import Summits.ResolutionOfSingularities.ResolutionOfSingularities.Theorems.FrobeniusClosingPatchingRelPerfectDepthGradedFormatMono
import Literature.AlgebraicGeometry.Resolution.MarkedIdealsArithmetic
import HarnessLib

/-!
# Crux `PatchingRelPerfect` (stmt-ResolutionOfSingularities-16161), chain W5.2 — rung R4ˢ-general, X-side:
# the GLOBAL HOST FORMAT WITH MONOMIAL `K = 𝓗 ⊔ N · 𝓘_E^ℓ` and its (retraction-free) propagation

[OURS · L1 W5.2 · rung tool] Replaces the role of NO printed item; NOT a statement of the manuscript under review;
fact-free. The retraction model `GradedFormatMono` (`…DepthGradedFormatMono.lean`, p505368) controls the residual `K`
only on a neighbourhood `V` of the strict transform of `E` — enough for the PERMISSIBILITY TRANSFER, not for the END
phase, whose cosupport escapes `V` after every deficient-weight step (kernel sentence v1.6). The END phase wants a
GLOBAL expression of `K` as a SUM OF TWO MONOMIALS, so that res-L1-w52-stub-4's two-monomial principalization
(`DepthTargets.monomialSumPrincipalization_of_length_le_two`, p504028) can finish near `E'`, on every escaped pocket and
at the corners AT ONCE (res-L1-w52-tri-1 TRIAGE v8 (L2) is the pocketwise form). This file supplies the global
format and shows that it costs nothing to carry:

* `HostMonoFormat ℓ i K 𝓗 N` := `𝓗` is an effective Cartier ideal (the «host»: exceptional monomial times the
  strict transform of the member's hypersurface) and `K = 𝓗 ⊔ N · (ker i)^ℓ` GLOBALLY (type-049's host format
  `K = H ⊔ 𝓘_E²` is `N = ⊤`, `ℓ = 2`).
* **`HostMonoFormat.step`** — PROPAGATION through EVERY weight-`ν ≤ ℓ` step with X-side permissibility
  `K ≤ Ĉ^ν` (no retraction, no format near `E` needed): `σᶜ(𝓗 ⊔ N·𝓘_E^ℓ, ν) = σᶜ(𝓗, ν) ⊔ σ^*N·𝓘_{exc}^{ℓ-ν}·𝓘_{E'}^ℓ`
  by the SUM and PRODUCT rules for controlled transforms (BGMW Lemma 3.7.1, tree `controlledTransform_sup` /
  `controlledTransform_mul`) and `𝓘_E𝒪 = 𝓘_{exc}·𝓘_{E'}` (`IsBlowup.ker_strictTransformHom_of_isRegular`);
  `σᶜ(𝓗, ν)` is again effective Cartier (cancel `𝓘_{exc}^ν` in `σ^*𝓗`).
* `GradedHostMonoP ℓ` := `GradedMonoP ℓ` ∧ `∃ 𝓗, HostMonoFormat ℓ i K 𝓗 N`; **`stepMixed_gradedHostMono`**,
  **`towerMixed_gradedHostMono`** (`StepMixed` / `TowerMixed` of `…DepthMixedTower.lean`, p504758) and the unpacked
  **`HostMonoFormat.tower`**: along any weighted E-side sequence (W₂'s output for `ℓ = 2`) BOTH formats travel —
  the local one transfers permissibility, the global one books the end state `K' = 𝓗' ⊔ N'·𝓘_{E'}^ℓ` on all of `X'`.

## References
* E. Bierstone, D. Grigoriev, P. Milman, J. Włodarczyk, arXiv:1206.3090, §3.2 Lemma 3.2.1, §3.7 Lemma 3.7.1, §4 Remark (3).
  [BierstoneGrigorievMilmanWlodarczyk2011]
* U. Görtz, T. Wedhorn, *Algebraic Geometry I*, 2nd ed. (2020), Prop. 13.91 (1), Prop. 13.96 (2). [GortzWedhorn2020]
* J. Kollár, *Lectures on Resolution of Singularities* (2007), (3.111) Step 3. [Kollar2007]
-/

-- `Summit.<Summit>.<Sub>.Theorems` with `Sub = Summit` (single-conjunct summit, D-0017)
set_option linter.dupNamespace false

noncomputable section

open CategoryTheory CategoryTheory.Limits AlgebraicGeometry TopologicalSpace
open Literature.AlgebraicGeometry.Resolution
open Scheme.IdealSheafData

namespace Summit.ResolutionOfSingularities.ResolutionOfSingularities.Theorems

universe u

namespace DepthGraded

/-! ## §1 The global host format with monomial -/

/-- [OURS · L1 W5.2] **Host format with monomial, weight `ℓ`**: `𝓗` is an effective Cartier ideal sheaf on `X` and
`K = 𝓗 ⊔ N · (ker i)^ℓ` globally. [cite: BierstoneGrigorievMilmanWlodarczyk2011, §3.7 Lemma 3.7.1]
[cite: Kollar2007, (3.111) Step 3] -/
def HostMonoFormat (ℓ : ℕ) {E X : Scheme.{u}} (i : E ⟶ X) (K 𝓗 N : X.IdealSheafData) : Prop :=
  IsEffectiveCartier 𝓗 ∧ K = 𝓗 ⊔ N * i.ker ^ ℓ

namespace HostMonoFormat

variable {ℓ : ℕ} {E X : Scheme.{u}} {i : E ⟶ X} {K 𝓗 N : X.IdealSheafData}

/-- The host is contained in the residual. [folklore] -/
theorem host_le (h : HostMonoFormat ℓ i K 𝓗 N) : 𝓗 ≤ K := by
  rw [h.2]; exact le_sup_left

/-- Monomial contact: `N · (ker i)^ℓ ≤ K`. [folklore] -/
theorem mul_ker_pow_le (h : HostMonoFormat ℓ i K 𝓗 N) : N * i.ker ^ ℓ ≤ K := by
  rw [h.2]; exact le_sup_right

/-- [OURS · L1 W5.2] **The weight-`ν` controlled transform of `𝓘_E^ℓ`** along the blow-up of a regular centre inside
the regular hypersurface `E` of the regular `X`: `σᶜ(𝓘_E^ℓ, ν) = 𝓘_{exc}^{ℓ-ν} · 𝓘_{E'}^ℓ`, `E'` the strict transform
(`𝓘_E𝒪 = 𝓘_{exc}·𝓘_{E'}`, then cancel `𝓘_{exc}^ν`). [cite: BierstoneGrigorievMilmanWlodarczyk2011, §4 Remark (3) with §3.2 Lemma 3.2.1]
[cite: GortzWedhorn2020, Prop. 13.96 (2)] -/
theorem controlledTransform_ker_pow [IsLocallyNoetherian X] [IsClosedImmersion i] (hX : Scheme.IsRegular X)
    (hE : Scheme.IsRegular E) {C : E.IdealSheafData} (hC : Scheme.IsRegular C.subscheme) {ν : ℕ} (hνℓ : ν ≤ ℓ)
    {X' E' : Scheme.{u}} {σ : X' ⟶ X} {τ : E' ⟶ E} (hσ : IsBlowup σ (C.map i))
    (hτ' : IsBlowup τ ((C.map i).comap i)) :
    controlledTransform σ (C.map i) (i.ker ^ ℓ) ν =
      (C.map i).comap σ ^ (ℓ - ν) * (hσ.strictTransformHom hτ').ker ^ ℓ := by
  set Ch : X.IdealSheafData := C.map i with hCh
  have hkerCh : i.ker ≤ Ch := DepthOne.ker_le_map_centre i C
  have hChreg : Scheme.IsRegular Ch.subscheme := DepthOne.isRegular_subscheme_map i C hC
  have hexc : IsEffectiveCartier (Ch.comap σ) := hσ.isEffectiveCartier
  have hker : (hσ.strictTransformHom hτ').ker = controlledTransform σ Ch i.ker 1 :=
    hσ.ker_strictTransformHom_of_isRegular hX hChreg hτ' hkerCh (DepthOne.isRegular_subscheme_ker i hE)
  have hkerfac : Ch.comap σ * (hσ.strictTransformHom hτ').ker = i.ker.comap σ := by
    rw [hker]; exact hσ.comap_mul_controlledTransform_one hkerCh
  have hle : (i.ker ^ ℓ).comap σ ≤ Ch.comap σ ^ ν := by
    rw [comap_pow, ← hkerfac, mul_pow]
    exact (mul_le_of_le_one_right' le_top).trans (pow_le_pow_right_of_le_one' le_top hνℓ)
  apply (hexc.pow ν).eq_of_mul_eq_mul
  rw [hσ.pow_mul_controlledTransform_eq hle, comap_pow, ← hkerfac, mul_pow, ← mul_assoc, ← pow_add,
    Nat.add_sub_cancel' hνℓ]

/-- [OURS · L1 W5.2] **PROPAGATION of the host format with monomial through a weight-`ν` step** (retraction-free):
`X` regular locally Noetherian, `E` regular, `i : E ⟶ X` a closed immersion, `HostMonoFormat ℓ i K 𝓗 N`, `C ⊆ E` a
regular centre, X-side permissibility `K ≤ Ĉ^ν` with `ν ≤ ℓ` (`Ĉ = C.map i`), `σ` a blow-up along `Ĉ`, `τ` a blow-up
of `E` along `C`, `i' : E' ⟶ X'` with `i' ≫ σ = τ ≫ i`. Then
`HostMonoFormat ℓ i' (σᶜ(K, ν)) (σᶜ(𝓗, ν)) (σ^*N · 𝓘_{exc}^{ℓ-ν})` — the sum rule splits `σᶜ(K, ν)`, the product rule
and `controlledTransform_ker_pow` compute the monomial summand, and `σᶜ(𝓗, ν)` is effective Cartier by cancelling
`𝓘_{exc}^ν` in `σ^*𝓗`. [cite: BierstoneGrigorievMilmanWlodarczyk2011, §3.7 Lemma 3.7.1 (1)–(2)]
[cite: GortzWedhorn2020, Prop. 13.91 (1), Prop. 13.96 (2)] -/
theorem step [IsLocallyNoetherian X] [IsClosedImmersion i] (hX : Scheme.IsRegular X) (hE : Scheme.IsRegular E)
    (h : HostMonoFormat ℓ i K 𝓗 N) {C : E.IdealSheafData} {ν : ℕ} (hνℓ : ν ≤ ℓ)
    (hC : Scheme.IsRegular C.subscheme) (hKC : K ≤ (C.map i) ^ ν)
    {X' E' : Scheme.{u}} {σ : X' ⟶ X} {τ : E' ⟶ E} (hσ : IsBlowup σ (C.map i)) (hτ : IsBlowup τ C)
    {i' : E' ⟶ X'} (hsq : i' ≫ σ = τ ≫ i) :
    HostMonoFormat ℓ i' (controlledTransform σ (C.map i) K ν) (controlledTransform σ (C.map i) 𝓗 ν)
      (N.comap σ * (C.map i).comap σ ^ (ℓ - ν)) := by
  set Ch : X.IdealSheafData := C.map i with hCh
  have hexc : IsEffectiveCartier (Ch.comap σ) := hσ.isEffectiveCartier
  -- `τ` as the blow-up along `Ĉ|_E`, and `i'` IS the strict-transform morphism (universal property)
  have hτ' : IsBlowup τ (Ch.comap i) := by rw [hCh, DepthOne.comap_map_centre]; exact hτ
  have hi' : i' = hσ.strictTransformHom hτ' := by
    apply hσ.hom_ext
    · rw [hsq, Scheme.IdealSheafData.comap_comp, hCh, DepthOne.comap_map_centre]
      exact hτ.isEffectiveCartier
    · rw [hsq, hσ.strictTransformHom_comp hτ']
  -- divisibility of the summands upstairs
  haveI : IsProper σ := hσ.isProper
  haveI : IsLocallyNoetherian X' := LocallyOfFiniteType.isLocallyNoetherian σ
  have hKσ : K.comap σ ≤ Ch.comap σ ^ ν := by
    have h1 : K.comap σ ≤ (Ch ^ ν).comap σ := Scheme.IdealSheafData.comap_mono (f := σ) hKC
    rwa [comap_pow] at h1
  have h𝓗σ : 𝓗.comap σ ≤ Ch.comap σ ^ ν := (Scheme.IdealSheafData.comap_mono (f := σ) h.host_le).trans hKσ
  have hMσ : (N * i.ker ^ ℓ).comap σ ≤ Ch.comap σ ^ ν :=
    (Scheme.IdealSheafData.comap_mono (f := σ) h.mul_ker_pow_le).trans hKσ
  have hNσ : N.comap σ ≤ Ch.comap σ ^ 0 := by
    rw [pow_zero, Scheme.IdealSheafData.one_eq_top]; exact le_top
  have hkerσ : (i.ker ^ ℓ).comap σ ≤ Ch.comap σ ^ ν := by
    have h1 : i.ker ^ ℓ ≤ Ch ^ ν :=
      (pow_le_pow_left' (DepthOne.ker_le_map_centre i C) ℓ).trans (pow_le_pow_right_of_le_one' le_top hνℓ)
    have h2 : (i.ker ^ ℓ).comap σ ≤ (Ch ^ ν).comap σ := Scheme.IdealSheafData.comap_mono (f := σ) h1
    rw [comap_pow σ Ch ν] at h2
    exact h2
  -- the monomial summand transforms to `σ^*N · 𝓘_{exc}^{ℓ-ν} · 𝓘_{E'}^ℓ`
  have hkp := controlledTransform_ker_pow (ℓ := ℓ) hX hE hC hνℓ hσ hτ'
  rw [← hi'] at hkp
  have hmul := controlledTransform_mul hexc hNσ hkerσ
  rw [zero_add, controlledTransform_zero, hkp] at hmul
  obtain ⟨h𝓗, hK⟩ := h
  refine ⟨?_, ?_⟩
  · -- `σᶜ(𝓗, ν)` is effective Cartier: cancel `𝓘_{exc}^ν` in `σ^*𝓗`
    have h2 : IsEffectiveCartier (𝓗.comap σ) := h𝓗.comap_of_isBlowup hσ
    rw [← hσ.pow_mul_controlledTransform_eq h𝓗σ] at h2
    exact h2.of_mul_right
  · -- the format: sum rule, then the monomial summand
    rw [hK, controlledTransform_sup hexc h𝓗σ hMσ, hmul, mul_assoc]

end HostMonoFormat

/-! ## §2 Both formats along the mixed tower -/

/-- [OURS · L1 W5.2] The joint format predicate: graded-with-monomial near `E` (for the TRANSFER) AND host-with-monomial
globally (for the END). -/
def GradedHostMonoP (ℓ : ℕ) : ∀ ⦃E X : Scheme.{u}⦄, (E ⟶ X) → X.IdealSheafData → X.IdealSheafData → Prop :=
  fun _ _ i K N => GradedFormatMono ℓ i K (K.comap i) N ∧ ∃ 𝓗, HostMonoFormat ℓ i K 𝓗 N

/-- [OURS · L1 W5.2] **The formatted MIXED STEP carrying both formats**: transfer from the graded format
(`GradedFormatMono.le_map_pow`), propagation of the graded format (`GradedFormatMono.step`) and of the host format
(`HostMonoFormat.step`, with `𝓗' = σᶜ(𝓗, ν)`). [cite: BierstoneGrigorievMilmanWlodarczyk2011, §3.2 Lemma 3.2.1, §3.7 Lemma 3.7.1] -/
theorem stepMixed_gradedHostMono (ℓ : ℕ) : DepthTargets.StepMixed ℓ (GradedHostMonoP.{u} ℓ) := by
  refine DepthTargets.stepMixed_of_transfer_of_propagate ?_ ?_
  · intro S _ _ I E X i g K N hinv hP C ν hC _ hνℓ hle
    haveI := hinv.isClosedImmersion
    exact GradedFormatMono.le_map_pow hP.1 hνℓ hle
  · intro S _ _ I E X i g K N hinv hP E' τ C ν hC _ hνℓ hle hτ X' σ i' hσ hsq hinv' hK'
    haveI := hinv.isNoetherian
    haveI := hinv.isClosedImmersion
    obtain ⟨hgr, 𝓗, hhost⟩ := hP
    have hperm : K ≤ (C.map i) ^ ν := GradedFormatMono.le_map_pow hgr hνℓ hle
    refine ⟨?_, controlledTransform σ (C.map i) 𝓗 ν,
      hhost.step hinv.isRegular hinv.isRegular_exc hνℓ hC hperm hσ hτ hsq⟩
    have h := GradedFormatMono.step hinv.isRegular hinv.isRegular_exc hgr hνℓ hC hle hσ hτ hsq
    change GradedFormatMono ℓ i' _ _ _
    rw [hK']
    exact h

/-- [OURS · L1 W5.2] **The MIXED TOWER carrying both formats** (`towerMixed_of_stepMixed`).
[cite: Kollar2007, (3.111) Step 3] [cite: BierstoneGrigorievMilmanWlodarczyk2011, Def. 3.1.3, §3.2] -/
theorem towerMixed_gradedHostMono (ℓ : ℕ) : DepthTargets.TowerMixed ℓ (GradedHostMonoP.{u} ℓ) :=
  DepthTargets.towerMixed_of_stepMixed (stepMixed_gradedHostMono ℓ)

/-- [OURS · L1 W5.2] **The mixed tower with the GLOBAL END BOOKKEEPING, unpacked.** From a state of the
monomial-contact invariant whose residual is graded-with-monomial near `E` AND host-with-monomial globally
(`K = 𝓗 ⊔ N·𝓘_E^ℓ`, `𝓗` effective Cartier), every weighted E-side sequence (weights `≤ ℓ`) lifts to the ambient scheme,
and at the end `K' = 𝓗' ⊔ N'·𝓘_{E'}^ℓ` GLOBALLY on `X'` with `𝓗'` effective Cartier, `N'` the exceptional monomial,
besides the invariant, `K'|_{E'} = 𝔟'` and the graded format — the input of a two-monomial END
(`DepthTargets.monomialSumPrincipalization_of_length_le_two`) once `{𝓗'_red, E', carriers of N'}` is an snc family.
[cite: Kollar2007, (3.111) Step 3] [cite: BierstoneGrigorievMilmanWlodarczyk2011, §3.7 Lemma 3.7.1] -/
theorem HostMonoFormat.tower {ℓ : ℕ} {S : Type u} [CommRing S] [IsRegularLocalRing S] {I : Ideal S}
    {E X : Scheme.{u}} {i : E ⟶ X} {g : X ⟶ Spec (.of S)} {K 𝓗 N : X.IdealSheafData}
    (hinv : DepthTargets.DepthInvariantMono ℓ S I E X i g K N) (hgr : GradedFormatMono ℓ i K (K.comap i) N)
    (hhost : HostMonoFormat ℓ i K 𝓗 N)
    {E' : Scheme.{u}} {ρ : E' ⟶ E} {𝔟' : E'.IdealSheafData}
    (hseq : DepthTargets.IsWeightedSeq ℓ ρ (K.comap i) 𝔟') :
    ∃ (X' : Scheme.{u}) (π : X' ⟶ X) (i' : E' ⟶ X') (K' N' 𝓗' : X'.IdealSheafData),
      DepthTargets.IsWeightedSeq ℓ π K K' ∧ i' ≫ π = ρ ≫ i ∧
      DepthTargets.DepthInvariantMono ℓ S I E' X' i' (π ≫ g) K' N' ∧ K'.comap i' = 𝔟' ∧
      GradedFormatMono ℓ i' K' (K'.comap i') N' ∧ HostMonoFormat ℓ i' K' 𝓗' N' := by
  obtain ⟨X', π, i', K', N', hX, hsq, hinv', hK', hgr', 𝓗', hhost'⟩ :=
    towerMixed_gradedHostMono ℓ S I E X i g K N hinv ⟨hgr, 𝓗, hhost⟩ E' ρ 𝔟' hseq
  exact ⟨X', π, i', K', N', 𝓗', hX, hsq, hinv', hK', hgr', hhost'⟩

end DepthGraded

end Summit.ResolutionOfSingularities.ResolutionOfSingularities.Theorems

end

Problem -
Once you have counted the lines above that contain "along", give that number alone.

Worked solution -
6